**Records for processing:**

import Mathlib
import Literature.Analysis.FluidPDE.VorticityEquation
import Literature.Analysis.FluidPDE.KNSSProp41OfLocal
import Literature.Analysis.FluidPDE.KNSSThm52Integrand
import Literature.Analysis.FluidPDE.KNSSLiouvillePlanarHolds
import Literature.Analysis.FluidPDE.ClassicalSolutionCalculus
import Literature.Analysis.FluidPDE.ConstantinDirectionDissipationProofs
import Literature.Analysis.PDE.SobolevSupBound
import Summits.NavierStokesRegularity.NavierStokesRegularity.Theorems.RootDecompLitSliceDarkBallSpreadsFlatnessInduction
import HarnessLib

/-!
# Route RootDecompLitSlice — brick B3 (Navier–Stokes instantiation) of the aside D₁ `DarkBallSpreads`
# (stmt-NavierStokesRegularity-29566): THE VORTICITY VANISHES TO INFINITE ORDER AT THE TERMINAL TIME
# WHERE ITS TERMINAL LIMIT VANISHES

For a classical solution `(u, p)` of the unforced Navier–Stokes system on `[0, T) × ℝ³` (`ν > 0`), a backward cylinder
`(T − R², T) × B_R(x₁)` (`R² < T`) on which every spatial derivative of `u` is bounded (brick B1,
`regularPoint_iteratedFDeriv_bounds`), and a set `s ⊆ B_R(x₁)` at whose points every spatial derivative of the vorticity
`ω = curl u` tends to `0` as `t → T⁻` (the dark-ball input read through the writer's terminal-limit tower B1′ and the
slice identification B2), the vorticity is FLAT at the terminal time on `s`, uniformly:
`‖Dⁿₓ ω(t, x)‖ ≤ C_{n,k} (T − t)^k` for all `n k`, `x ∈ s`, `t ∈ (T − R², T)` (`vorticity_flat_of_tendsto_zero`).

Mechanism (the census's B3 plan, bus L1177/L1193): the abstract induction `norm_le_mul_pow_of_deriv_le_sum` (brick
B3 core) fed with `g n x t = Dⁿₓω(t, x)`:
* `∂ₜDⁿₓω = Dⁿₓ∂ₜω` for the jointly smooth vorticity (`IsSmoothSpaceTimeOn.hasDerivAt_iteratedFDeriv_slice`);
* the vorticity equation `∂ₜω = νΔω − (u·∇)ω + (ω·∇)u` (`IsClassicalNSSolutionOn.vorticity_eq`), differentiated `n`
  times in space with pointwise Leibniz bounds (`norm_iteratedFDeriv_clm_apply`, `norm_iteratedFDeriv_laplacian_le`):
  `‖Dⁿₓ∂ₜω‖ ≤ A_n Σ_{j ≤ n+2} ‖Dʲₓω‖` with `A_n` from the bounds on `Dʲu` — NO pressure, NO higher time derivatives;
* `‖Dⁿₓω‖ ≤ ‖curl‖·K_{n+1}` (`norm_iteratedFDeriv_curl_le`).

HONEST FRAMING: bookkeeping about a HYPOTHETICAL singular time; closes no item (D₁ still needs the ESS application
and the assembly); nothing here bears on NS regularity (rung 0).
Lands `--supports stmt-NavierStokesRegularity-29566` (census instrument decomp-ns-census-1 g28).
-/

noncomputable section

open Set Filter Topology Metric Function
open scoped NNReal ContDiff Laplacian
open Literature.Analysis Literature.Analysis.FluidPDE

-- the summit and its single sub-problem share the name (CONVENTIONS §1), as in every Theorems file
set_option linter.dupNamespace false

namespace Summit.NavierStokesRegularity.NavierStokesRegularity.Theorems

/-- A weighted sum of shifted terms is bounded by (sum of weights) × (full sum): if `0 ≤ c i`, `0 ≤ a j` and every
index `σ i` (`i < m`) lies below `N`, then `Σ_{i<m} c i · a (σ i) ≤ (Σ_{i<m} c i) · Σ_{j<N} a j`. [folklore] -/
theorem sum_mul_shift_le {m N : ℕ} (c a : ℕ → ℝ) (σ : ℕ → ℕ) (hc : ∀ i, 0 ≤ c i) (ha : ∀ j, 0 ≤ a j)
    (hσ : ∀ i < m, σ i < N) :
    ∑ i ∈ Finset.range m, c i * a (σ i) ≤ (∑ i ∈ Finset.range m, c i) * ∑ j ∈ Finset.range N, a j := by
  rw [Finset.sum_mul]
  refine Finset.sum_le_sum fun i hi => mul_le_mul_of_nonneg_left ?_ (hc i)
  exact Finset.single_le_sum (f := a) (fun j _ => ha j) (Finset.mem_range.2 (hσ i (Finset.mem_range.1 hi)))

/-- **Leibniz bound for `Dⁿ((U·∇)W)`** with bounds on `DʲU`, `j ≤ n`: `≤ (Σ C(n,i) K(n−i)) · Σ_{j<n+3} ‖DʲW‖`. [folklore] -/
theorem norm_iteratedFDeriv_convect_le_of_bounds {U W : EuclideanSpace ℝ (Fin 3) → EuclideanSpace ℝ (Fin 3)}
    (hU : ContDiff ℝ ∞ U) (hW : ContDiff ℝ ∞ W) (n : ℕ) (K : ℕ → ℝ) (hK0 : ∀ j, 0 ≤ K j)
    (x : EuclideanSpace ℝ (Fin 3)) (hK : ∀ j ≤ n + 1, ‖iteratedFDeriv ℝ j U x‖ ≤ K j) :
    ‖iteratedFDeriv ℝ n (fun y => convect U W y) x‖ ≤
      (∑ i ∈ Finset.range (n + 1), (n.choose i : ℝ) * K (n - i)) *
        ∑ j ∈ Finset.range (n + 3), ‖iteratedFDeriv ℝ j W x‖ := by
  have hDW : ContDiff ℝ ∞ (fderiv ℝ W) := hW.fderiv_right (m := ∞) (by exact_mod_cast le_rfl)
  have h := norm_iteratedFDeriv_clm_apply (f := fderiv ℝ W) (g := U) (n := n) hDW hU x
    (by exact_mod_cast le_top)
  have hcv : (fun y => convect U W y) = fun y => (fderiv ℝ W y) (U y) := rfl
  rw [hcv]
  refine h.trans ?_
  calc ∑ i ∈ Finset.range (n + 1), (n.choose i : ℝ) * ‖iteratedFDeriv ℝ i (fderiv ℝ W) x‖ *
          ‖iteratedFDeriv ℝ (n - i) U x‖
      ≤ ∑ i ∈ Finset.range (n + 1), ((n.choose i : ℝ) * K (n - i)) * ‖iteratedFDeriv ℝ (i + 1) W x‖ := by
        refine Finset.sum_le_sum fun i hi => ?_
        have hin : i ≤ n := Nat.lt_succ_iff.1 (Finset.mem_range.1 hi)
        rw [norm_iteratedFDeriv_fderiv]
        have h1 : ‖iteratedFDeriv ℝ (n - i) U x‖ ≤ K (n - i) := hK (n - i) (by omega)
        have h2 : 0 ≤ (n.choose i : ℝ) * ‖iteratedFDeriv ℝ (i + 1) W x‖ := by positivity
        nlinarith [h1, h2, norm_nonneg (iteratedFDeriv ℝ (i + 1) W x), Nat.cast_nonneg (α := ℝ) (n.choose i)]
    _ ≤ (∑ i ∈ Finset.range (n + 1), (n.choose i : ℝ) * K (n - i)) *
          ∑ j ∈ Finset.range (n + 3), ‖iteratedFDeriv ℝ j W x‖ :=
        sum_mul_shift_le (fun i => (n.choose i : ℝ) * K (n - i)) (fun j => ‖iteratedFDeriv ℝ j W x‖)
          (fun i => i + 1) (fun i => mul_nonneg (Nat.cast_nonneg _) (hK0 _)) (fun _ => norm_nonneg _)
          (fun i hi => by omega)

/-- **Leibniz bound for `Dⁿ((W·∇)U)`** with bounds on `DʲU`, `j ≤ n + 1`: `≤ (Σ C(n,i) K(i+1)) · Σ_{j<n+3} ‖DʲW‖`. [folklore] -/
theorem norm_iteratedFDeriv_convect_le_of_bounds' {U W : EuclideanSpace ℝ (Fin 3) → EuclideanSpace ℝ (Fin 3)}
    (hU : ContDiff ℝ ∞ U) (hW : ContDiff ℝ ∞ W) (n : ℕ) (K : ℕ → ℝ) (hK0 : ∀ j, 0 ≤ K j)
    (x : EuclideanSpace ℝ (Fin 3)) (hK : ∀ j ≤ n + 1, ‖iteratedFDeriv ℝ j U x‖ ≤ K j) :
    ‖iteratedFDeriv ℝ n (fun y => convect W U y) x‖ ≤
      (∑ i ∈ Finset.range (n + 1), (n.choose i : ℝ) * K (i + 1)) *
        ∑ j ∈ Finset.range (n + 3), ‖iteratedFDeriv ℝ j W x‖ := by
  have hDU : ContDiff ℝ ∞ (fderiv ℝ U) := hU.fderiv_right (m := ∞) (by exact_mod_cast le_rfl)
  have h := norm_iteratedFDeriv_clm_apply (f := fderiv ℝ U) (g := W) (n := n) hDU hW x
    (by exact_mod_cast le_top)
  have hcv : (fun y => convect W U y) = fun y => (fderiv ℝ U y) (W y) := rfl
  rw [hcv]
  refine h.trans ?_
  calc ∑ i ∈ Finset.range (n + 1), (n.choose i : ℝ) * ‖iteratedFDeriv ℝ i (fderiv ℝ U) x‖ *
          ‖iteratedFDeriv ℝ (n - i) W x‖
      ≤ ∑ i ∈ Finset.range (n + 1), ((n.choose i : ℝ) * K (i + 1)) * ‖iteratedFDeriv ℝ (n - i) W x‖ := by
        refine Finset.sum_le_sum fun i hi => ?_
        rw [norm_iteratedFDeriv_fderiv]
        have h1 : ‖iteratedFDeriv ℝ (i + 1) U x‖ ≤ K (i + 1) := hK (i + 1) (by
          have := Finset.mem_range.1 hi; omega)
        exact mul_le_mul_of_nonneg_right (mul_le_mul_of_nonneg_left h1 (Nat.cast_nonneg _)) (norm_nonneg _)
    _ ≤ (∑ i ∈ Finset.range (n + 1), (n.choose i : ℝ) * K (i + 1)) *
          ∑ j ∈ Finset.range (n + 3), ‖iteratedFDeriv ℝ j W x‖ :=
        sum_mul_shift_le (fun i => (n.choose i : ℝ) * K (i + 1)) (fun j => ‖iteratedFDeriv ℝ j W x‖)
          (fun i => n - i) (fun i => mul_nonneg (Nat.cast_nonneg _) (hK0 _)) (fun _ => norm_nonneg _)
          (fun i hi => by omega)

**Prompt:** Reproduce exactly what appears from the line containing "(fun i => n" down to the final line of the data.

**Response to this exercise:**
          (fun i => n - i) (fun i => mul_nonneg (Nat.cast_nonneg _) (hK0 _)) (fun _ => norm_nonneg _)
          (fun i hi => by omega)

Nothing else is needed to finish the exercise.